I WAS astonished to find that I could commit a crime of such magnitude with so little remorse. It is true, the sin had become, in a measure, necessary to my salvation, and that of my wife; but I was only excited, not burdened with guilt, when I did the deed. I had been traveling very rapidly on the downward road, and in a few weeks I had acquired a facility in crime which enabled me to rob the bank of thirty thousand dollars without considering any thing but the peril of being discovered. Fatal facility, which can only be avoided by those who refrain from taking the first step!

I had deluded myself into the belief that principle was only a worldly sense of honor. Tom Flynn was a man of genuine principle, for his actions were based upon a religious foundation, which alone can vitalize principle. A man may be honest because it is safer or more reputable to be so; but then he would steal if it were not for being found out, and will be as dishonest as fashion or custom will tolerate. When I had leisure to think of the matter, I marvelled that I had fallen so easily; and this was the explanation I made to myself.

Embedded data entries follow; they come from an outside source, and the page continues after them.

import Literature.NumberTheory.GaloisRepresentations.LubinTateHomExpansionTwo
import Literature.NumberTheory.GaloisRepresentations.LubinTateColemanCoordIwasawaActionTwo
import Literature.NumberTheory.GaloisRepresentations.PowerSeriesTopNilpotentBasisFree
import HarnessLib

/-!
# The Coleman coordinate module at `q = 2` is FREE OF RANK TWO over `𝒪_F⟦T⟧`, `T = σ_γ − 1` (`γ = 1 + π²w` a topological generator
# of `1 + 4ℤ₂`), with basis `{1, Y}`: `𝒪_F⟦Y⟧ = 𝒪_F⟦T⟧·1 ⊕ 𝒪_F⟦T⟧·Y ≅ Λ(ℤ₂^×)` (de Shalit I §3.1, Theorem I.3.7 — Lubin–Tate direction)

De Shalit, *Iwasawa theory of elliptic curves with complex multiplication* (1987), Ch. I §3.1 ("when `p = 2` … `Γ = 1 + 4ℤ₂`,
`Λ = ℤ₂⟦Γ'⟧ ≅ ℤ₂⟦S⟧`, `ℤ₂⟦𝒢⟧ = Λ[Δ]`") and Theorem I.3.7 (the norm-coherent units are, through Coleman's map, a `Λ(𝒢)`-module
commensurable with `Λ(𝒢)`).  In the tree's series currency at `q = 2` (`F` with `|𝓀_F| = 2`, `π = 2u`, `f = πX + X²`): the
coordinates `r_β ∈ 𝒪_F⟦Y⟧` of `LubinTateColemanTraceKernelTwo` carry the `𝒪_F⟦T⟧`-module structure `c(T)·r = Σ c_k D_γ^k r`,
`D_γ = σ_γ − 1 : r ↦ γ·ρ_γ·(r ∘ [γ]_f) − r` (`LubinTateColemanCoordIwasawaActionTwo`, `r_{σ_{γ^n}β} = (1+T)^n·r_β`).  This file proves:

* ★★ `twistLinear_X_pow_sub_mem_degFilt` — **`D_γ(Y^k) ≡ Y^{k+2} (mod π, Y^{k+3})`** for every `k`, when `γ = 1 + π²w` with `w` a unit
  (from `[γ]_f ≡ X + X⁴(1 + XG)` and `ρ_γ ≡ 1 + Y² + Y³R (mod π)`, `LubinTateHomExpansionTwo`:
  `ρ̄_γ·[γ]̄^k − Y^k − Y^{k+2} = Y^{k+3}·(…)` in `𝓀_F⟦Y⟧`);
* ★★★ `existsUnique_tAct_twistLinear_two` — **every `r ∈ 𝒪_F⟦Y⟧` is UNIQUELY `a(T)·1 + b(T)·Y`** with `a, b ∈ 𝒪_F⟦T⟧`: the coordinate
  module is free of rank two over `Λ(Γ') = 𝒪_F⟦T⟧`, `Γ' = γ^{ℤ₂}` of index `2 = |Δ|` in `𝒪_F^× ≅ Gal(K_π^∞/F)` — i.e.
  `𝒪_F⟦Y⟧ ≅ Λ(Γ')² ≅ Λ(ℤ₂^×)` as `Λ(Γ')`-modules (`PowerSeriesTopNilpotentBasisFree.existsUnique_tAct_one_add_tAct_X`);
* ★ `unitCoordTwo_unitAct_pow_eq_pair` — on the norm-coherent units: if `r_β = a·1 + b·Y` then
  `r_{σ_{γ^n}β} = ((1+T)^n a)·1 + ((1+T)^n b)·Y` (the coordinate isomorphism is `Λ(Γ')`-linear on `𝒰`).

Everything PROVED (0 sorry, no named facts, no new definitions).  With `LubinTateColemanTwoVariableCokernelTwo` (the principal units
embed with cyclic cokernel) this is «`U ≅ Λ ⊕ (finite)`» in the Lubin–Tate direction at `p = 2`, series side.

## References

* E. de Shalit, *Iwasawa theory of elliptic curves with complex multiplication* (1987), Ch. I §3.1, §3.4 Lemma (ii), §3.7. [deShalit1987]
* L. C. Washington, *Introduction to Cyclotomic Fields*, 2nd ed. (1997), §13.2. [Washington1997]
-/

noncomputable section

open scoped PowerSeries.WithPiTopology

namespace Literature.NumberTheory.GaloisRepresentations

section CoordFreeTwo

open GaloisRepresentations.IsNonarchimedeanLocalField LubinTate ValuativeRel Finset

variable {F : Type} [Field F] [ValuativeRel F] [TopologicalSpace F] [IsNonarchimedeanLocalField F]

attribute [local instance] ltNormUniformSpace ltNormIsUniformAddGroup rk1 nF nE fintypeResidueField

variable {π : 𝒪[F]} (hπ : (valuation F).IsUniformizer (π : F)) (hq : residueFieldCard F = 2)

/-! ### `D_γ(Y^k) ≡ Y^{k+2} (mod π, Y^{k+3})` -/

/-- ★★ **`D_γ(Y^k) − Y^{k+2} ∈ (π) + (Y^{k+3})`** for `D_γ r = γ·ρ_γ·(r ∘ [γ]_f) − r`, `γ = 1 + π²w`, `w` a unit (`q = 2`, `π = 2u`):
modulo `π`, `ρ̄_γ·[γ]̄^k − Y^k = (1 + Y² + Y³R)(Y + Y⁴(1 + YG))^k − Y^k = Y^{k+2} + Y^{k+3}(…)`. [cite: deShalit1987, Ch. I §3.1, §3.4 Lemma (ii)] -/
theorem twistLinear_X_pow_sub_mem_degFilt (u : (LTCoeff F)ˣ) (hu : LTCoeff.of F π = residueFieldCard F * u) (γ w : 𝒪[F]ˣ)
    (hγ : (γ : 𝒪[F]) = 1 + π ^ 2 * w) (k : ℕ) :
    twistLinear hπ hq u γ (PowerSeries.X ^ k) - PowerSeries.X ^ (k + 2) ∈ degFilt (LTCoeff.of F π) (k + 2 + 1) := by
  have ht := two_eq_of_mul_inv hq u hu
  obtain ⟨G, hG⟩ := redSeries_hom_two hπ hq ht γ w hγ
  obtain ⟨c0, c1, c2⟩ := coeff_redSeries_rho_two hπ hq u hu γ w hγ
  set H := hom (isLTRing_LTCoeff hπ) (isLTSeries_LTCoeff π) (isLTSeries_LTCoeff π) (LTCoeff.of F (γ : 𝒪[F])) with hH
  set ρ := evenPartTwo hπ hq (unitTwistSerTwo hπ (↑u⁻¹ : LTCoeff F) γ) with hρ
  have hs : PowerSeries.HasSubst H := PowerSeries.HasSubst.of_constantCoeff_zero' (by rw [hH]; exact constantCoeff_hom _ _ _ _)
  -- `ρ̄ = 1 + Y² + Y³ R`
  have hRd : (PowerSeries.X : PowerSeries 𝓀[F]) ^ 3 ∣ redSeries F ρ - 1 - PowerSeries.X ^ 2 := by
    rw [PowerSeries.X_pow_dvd_iff]
    intro m hm
    rw [map_sub, map_sub, PowerSeries.coeff_one, PowerSeries.coeff_X_pow]
    interval_cases m
    · rw [c0]; simp
    · rw [c1]; simp
    · rw [c2]; simp
  obtain ⟨R, hR⟩ := hRd
  have hR' : redSeries F ρ = 1 + PowerSeries.X ^ 2 + PowerSeries.X ^ 3 * R := by linear_combination hR
  -- `(1 + Y³(1 + YG))^k = 1 + Y³ G₂`
  obtain ⟨G₂, hG₂⟩ : ∃ G₂ : PowerSeries 𝓀[F], (1 + PowerSeries.X ^ 3 * (1 + PowerSeries.X * G)) ^ k = 1 + PowerSeries.X ^ 3 * G₂ := by
    obtain ⟨Q, hQ⟩ := sub_dvd_pow_sub_pow (1 + PowerSeries.X ^ 3 * (1 + PowerSeries.X * G) : PowerSeries 𝓀[F]) 1 k
    refine ⟨(1 + PowerSeries.X * G) * Q, ?_⟩
    rw [one_pow, add_sub_cancel_left] at hQ
    linear_combination hQ
  -- the reduction of `D(Y^k) − Y^{k+2}`
  have hDk : twistLinear hπ hq u γ (PowerSeries.X ^ k) = PowerSeries.C (LTCoeff.of F (γ : 𝒪[F])) * ρ * H ^ k - PowerSeries.X ^ k := by
    rw [twistLinear_apply, ← hH, ← hρ, PowerSeries.subst_pow hs, PowerSeries.subst_X hs]
  have hred : redSeries F (twistLinear hπ hq u γ (PowerSeries.X ^ k) - PowerSeries.X ^ (k + 2)) =
      PowerSeries.X ^ (k + 3) * (G₂ + PowerSeries.X ^ 2 * G₂ + R * (1 + PowerSeries.X ^ 3 * G₂)) := by
    rw [hDk, map_sub, map_sub, map_mul, map_mul, map_pow, map_pow, map_pow, redSeries_C, residue_of_unit_two hπ hq γ, map_one, one_mul,
      hG, redSeries_X, hR', show (PowerSeries.X + PowerSeries.X ^ 4 * (1 + PowerSeries.X * G) : PowerSeries 𝓀[F]) =
        PowerSeries.X * (1 + PowerSeries.X ^ 3 * (1 + PowerSeries.X * G)) by ring, mul_pow, hG₂]
    ring
  -- conclude coefficientwise
  intro i hi
  have hc := congrArg (PowerSeries.coeff i) hred
  rw [coeff_redSeries, PowerSeries.coeff_X_pow_mul', if_neg (by omega)] at hc
  exact (residue_eq_zero_iff_mem hπ _).mp hc

/-! ### Freeness of rank two -/

/-- ★★★ **The Coleman coordinate module `𝒪_F⟦Y⟧` is free of rank two over `𝒪_F⟦T⟧`, `T = σ_γ − 1`, with basis `{1, Y}`**: for
`γ = 1 + π²w` (`w` a unit — a topological generator of `1 + 4ℤ₂ ≅ Γ'`, `F` with `|𝓀_F| = 2` and `π = 2u`), every `r ∈ 𝒪_F⟦Y⟧` is
UNIQUELY `a(T)·1 + b(T)·Y` for the action `c(T)·r = Σ_k c_k D_γ^k r` — `𝒪_F⟦Y⟧ ≅ Λ(Γ')·1 ⊕ Λ(Γ')·Y ≅ Λ(ℤ₂^×)` (`[ℤ₂^× : Γ'] = |Δ| = 2`),
the Lubin–Tate direction of the `Λ`-structure in Theorem I.3.7 at `p = 2`. [cite: deShalit1987, Ch. I §3.1, §3.7] -/
theorem existsUnique_tAct_twistLinear_two (u : (LTCoeff F)ˣ) (hu : LTCoeff.of F π = residueFieldCard F * u) (γ w : 𝒪[F]ˣ)
    (hγ : (γ : 𝒪[F]) = 1 + π ^ 2 * w) (r : PowerSeries (LTCoeff F)) :
    haveI := isAdicComplete_LTCoeff hπ
    ∃! ab : PowerSeries (LTCoeff F) × PowerSeries (LTCoeff F),
      tAct (twistLinear hπ hq u γ) (twistLinear_mem_adicFiltGen_succ hπ hq u hu γ) ab.1 1 +
        tAct (twistLinear hπ hq u γ) (twistLinear_mem_adicFiltGen_succ hπ hq u hu γ) ab.2 PowerSeries.X = r := by
  haveI := isAdicComplete_LTCoeff hπ
  exact existsUnique_tAct_one_add_tAct_X (twistLinear_mem_adicFiltGen_succ hπ hq u hu γ) (isLTRing_LTCoeff hπ).eq_zero_of_mul_eq_zero
    (twistLinear_X_pow_sub_mem_degFilt hπ hq u hu γ w hγ) r

/-- ★★★ The same in existence / uniqueness form: **`∃ a b, a·1 + b·Y = r`, and `a·1 + b·Y = a′·1 + b′·Y ⟹ a = a′ ∧ b = b′`**.
[cite: deShalit1987, Ch. I §3.1, §3.7] -/
theorem exists_tAct_twistLinear_two_and_unique (u : (LTCoeff F)ˣ) (hu : LTCoeff.of F π = residueFieldCard F * u) (γ w : 𝒪[F]ˣ)
    (hγ : (γ : 𝒪[F]) = 1 + π ^ 2 * w) :
    haveI := isAdicComplete_LTCoeff hπ
    (∀ r : PowerSeries (LTCoeff F), ∃ a b : PowerSeries (LTCoeff F),
      tAct (twistLinear hπ hq u γ) (twistLinear_mem_adicFiltGen_succ hπ hq u hu γ) a 1 +
        tAct (twistLinear hπ hq u γ) (twistLinear_mem_adicFiltGen_succ hπ hq u hu γ) b PowerSeries.X = r) ∧
    ∀ a b a' b' : PowerSeries (LTCoeff F),
      tAct (twistLinear hπ hq u γ) (twistLinear_mem_adicFiltGen_succ hπ hq u hu γ) a 1 +
          tAct (twistLinear hπ hq u γ) (twistLinear_mem_adicFiltGen_succ hπ hq u hu γ) b PowerSeries.X =
        tAct (twistLinear hπ hq u γ) (twistLinear_mem_adicFiltGen_succ hπ hq u hu γ) a' 1 +
          tAct (twistLinear hπ hq u γ) (twistLinear_mem_adicFiltGen_succ hπ hq u hu γ) b' PowerSeries.X → a = a' ∧ b = b' := by
  haveI := isAdicComplete_LTCoeff hπ
  refine ⟨fun r => ?_, fun a b a' b' h => ?_⟩
  · obtain ⟨ab, hab, -⟩ := existsUnique_tAct_twistLinear_two hπ hq u hu γ w hγ r
    exact ⟨ab.1, ab.2, hab⟩
  · obtain ⟨ab, -, huniq⟩ := existsUnique_tAct_twistLinear_two hπ hq u hu γ w hγ
      (tAct (twistLinear hπ hq u γ) (twistLinear_mem_adicFiltGen_succ hπ hq u hu γ) a' 1 +
        tAct (twistLinear hπ hq u γ) (twistLinear_mem_adicFiltGen_succ hπ hq u hu γ) b' PowerSeries.X)
    have h1 := huniq (a, b) h
    have h2 := huniq (a', b') rfl
    have e := h1.trans h2.symm
    exact ⟨congrArg Prod.fst e, congrArg Prod.snd e⟩

/-! ### On the norm-coherent units: the coordinates `(a_β, b_β)` are `Λ(Γ')`-equivariant -/

/-- ★ **`r_β = a·1 + b·Y ⟹ r_{σ_{γ^n}β} = ((1+T)^n a)·1 + ((1+T)^n b)·Y`**: the isomorphism `𝒪_F⟦Y⟧ ≅ 𝒪_F⟦T⟧²` intertwines the
action of `γ^ℕ ⊆ Γ' ⊆ Gal(K_π^∞/F)` on the norm-coherent units with multiplication by `(1+T)^n` on `Λ(Γ')²` (de Shalit's
`u^α ↦ (1+S)^α`). [cite: deShalit1987, Ch. I §3.1, §3.4 Lemma (ii)] -/
theorem unitCoordTwo_unitAct_pow_eq_pair (u : (LTCoeff F)ˣ) (hu : LTCoeff.of F π = residueFieldCard F * u) (γ : 𝒪[F]ˣ)
    (β : NormCoherentUnits hπ) {a b : PowerSeries (LTCoeff F)}
    (hab : haveI := isAdicComplete_LTCoeff hπ
      tAct (twistLinear hπ hq u γ) (twistLinear_mem_adicFiltGen_succ hπ hq u hu γ) a 1 +
        tAct (twistLinear hπ hq u γ) (twistLinear_mem_adicFiltGen_succ hπ hq u hu γ) b PowerSeries.X = unitCoordTwo hπ hq u β) (n : ℕ) :
    haveI := isAdicComplete_LTCoeff hπ
    tAct (twistLinear hπ hq u γ) (twistLinear_mem_adicFiltGen_succ hπ hq u hu γ) ((1 + PowerSeries.X) ^ n * a) 1 +
        tAct (twistLinear hπ hq u γ) (twistLinear_mem_adicFiltGen_succ hπ hq u hu γ) ((1 + PowerSeries.X) ^ n * b) PowerSeries.X =
      unitCoordTwo hπ hq u (β.unitAct (γ ^ n)) := by
  haveI := isAdicComplete_LTCoeff hπ
  rw [unitCoordTwo_unitAct_pow_eq_tAct hπ hq u hu γ β n, ← hab, tAct_add_right, tAct_mul, tAct_mul]

/-- ★ **Uniqueness of the equivariant coordinates**: if `r_β = a·1 + b·Y` and `r_{σ_{γ^n}β} = a′·1 + b′·Y` then `a′ = (1+T)^n a` and
`b′ = (1+T)^n b` (`γ = 1 + π²w`, `w` a unit). [cite: deShalit1987, Ch. I §3.1, §3.4 Lemma (ii), §3.7] -/
theorem pair_unitAct_pow_eq (u : (LTCoeff F)ˣ) (hu : LTCoeff.of F π = residueFieldCard F * u) (γ w : 𝒪[F]ˣ)
    (hγ : (γ : 𝒪[F]) = 1 + π ^ 2 * w) (β : NormCoherentUnits hπ) {a b a' b' : PowerSeries (LTCoeff F)}
    (hab : haveI := isAdicComplete_LTCoeff hπ
      tAct (twistLinear hπ hq u γ) (twistLinear_mem_adicFiltGen_succ hπ hq u hu γ) a 1 +
        tAct (twistLinear hπ hq u γ) (twistLinear_mem_adicFiltGen_succ hπ hq u hu γ) b PowerSeries.X = unitCoordTwo hπ hq u β) (n : ℕ)
    (hab' : haveI := isAdicComplete_LTCoeff hπ
      tAct (twistLinear hπ hq u γ) (twistLinear_mem_adicFiltGen_succ hπ hq u hu γ) a' 1 +
        tAct (twistLinear hπ hq u γ) (twistLinear_mem_adicFiltGen_succ hπ hq u hu γ) b' PowerSeries.X =
          unitCoordTwo hπ hq u (β.unitAct (γ ^ n))) :
    a' = (1 + PowerSeries.X) ^ n * a ∧ b' = (1 + PowerSeries.X) ^ n * b := by
  have h := unitCoordTwo_unitAct_pow_eq_pair hπ hq u hu γ β hab n
  rw [← hab'] at h
  exact (exists_tAct_twistLinear_two_and_unique hπ hq u hu γ w hγ).2 a' b' _ _ h.symm

end CoordFreeTwo

end Literature.NumberTheory.GaloisRepresentations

Tom Flynn had said as much as this to me, in the way of argument, assuring me it was quite impossible for a man without the love of God and the love of man in his heart—which is the epitome of the whole gospel—to have any genuine principle in his soul. Any thing short of this is mere sentiment, which is blown aside by the rude blast of temptation. The hymn he used to sing so much seemed to tell the whole story:—

“I want a principle within

Of jealous, godly fear;

A sensibility to sin,

A pain to find it near.”

Worldly honor, the fear of discovery, the bubble of reputation, are not enough to keep a man in the path of rectitude. But I will not anticipate the reflections which were forced upon me afterwards. I did not believe I was much worse than the majority of young men. I certainly did not mean to steal when I began to take money from the bank; and even when I found it necessary to flee from the anticipated consequences of my errors, I had a certain undefined expectation of being able to restore all I had taken. The fortune of Aunt Rachel still flitted through my mind as the solution of the difficult problem.

I left the bank struggling to look cool and indifferent. I bowed and spoke to my acquaintances as naturally as possible. In two or three hours more I should be out of the city, perhaps never to see it again. I could not even go down to Springhaven to see my mother—probably I had seen her for the last time on earth. My blood seemed like ice as the thought came to my mind. I reflected upon all she had been to me, all she had done for me. The prayers and the hymns she had taught me in my childhood came back to me as though I had learned them but yesterday. I was amazed at my own folly and wickedness. What a blow I was dealing to that mother! When she heard that her only son had fled from his home, steeped in crime, and covered with shame how she would weep! For days months and years she would groan in bitterness of spirit.

What a wretch, what a villain, what an ingrate I was to strike her in this cruel manner! My sense of worldly honor would have revolted at the thought of giving her even the slightest blow with my hand; but how inconceivably more cruel was the blow I was giving her by my conduct! Could I have sooner realized the anguish which the thought of my mother would cause me, I think it might have saved me.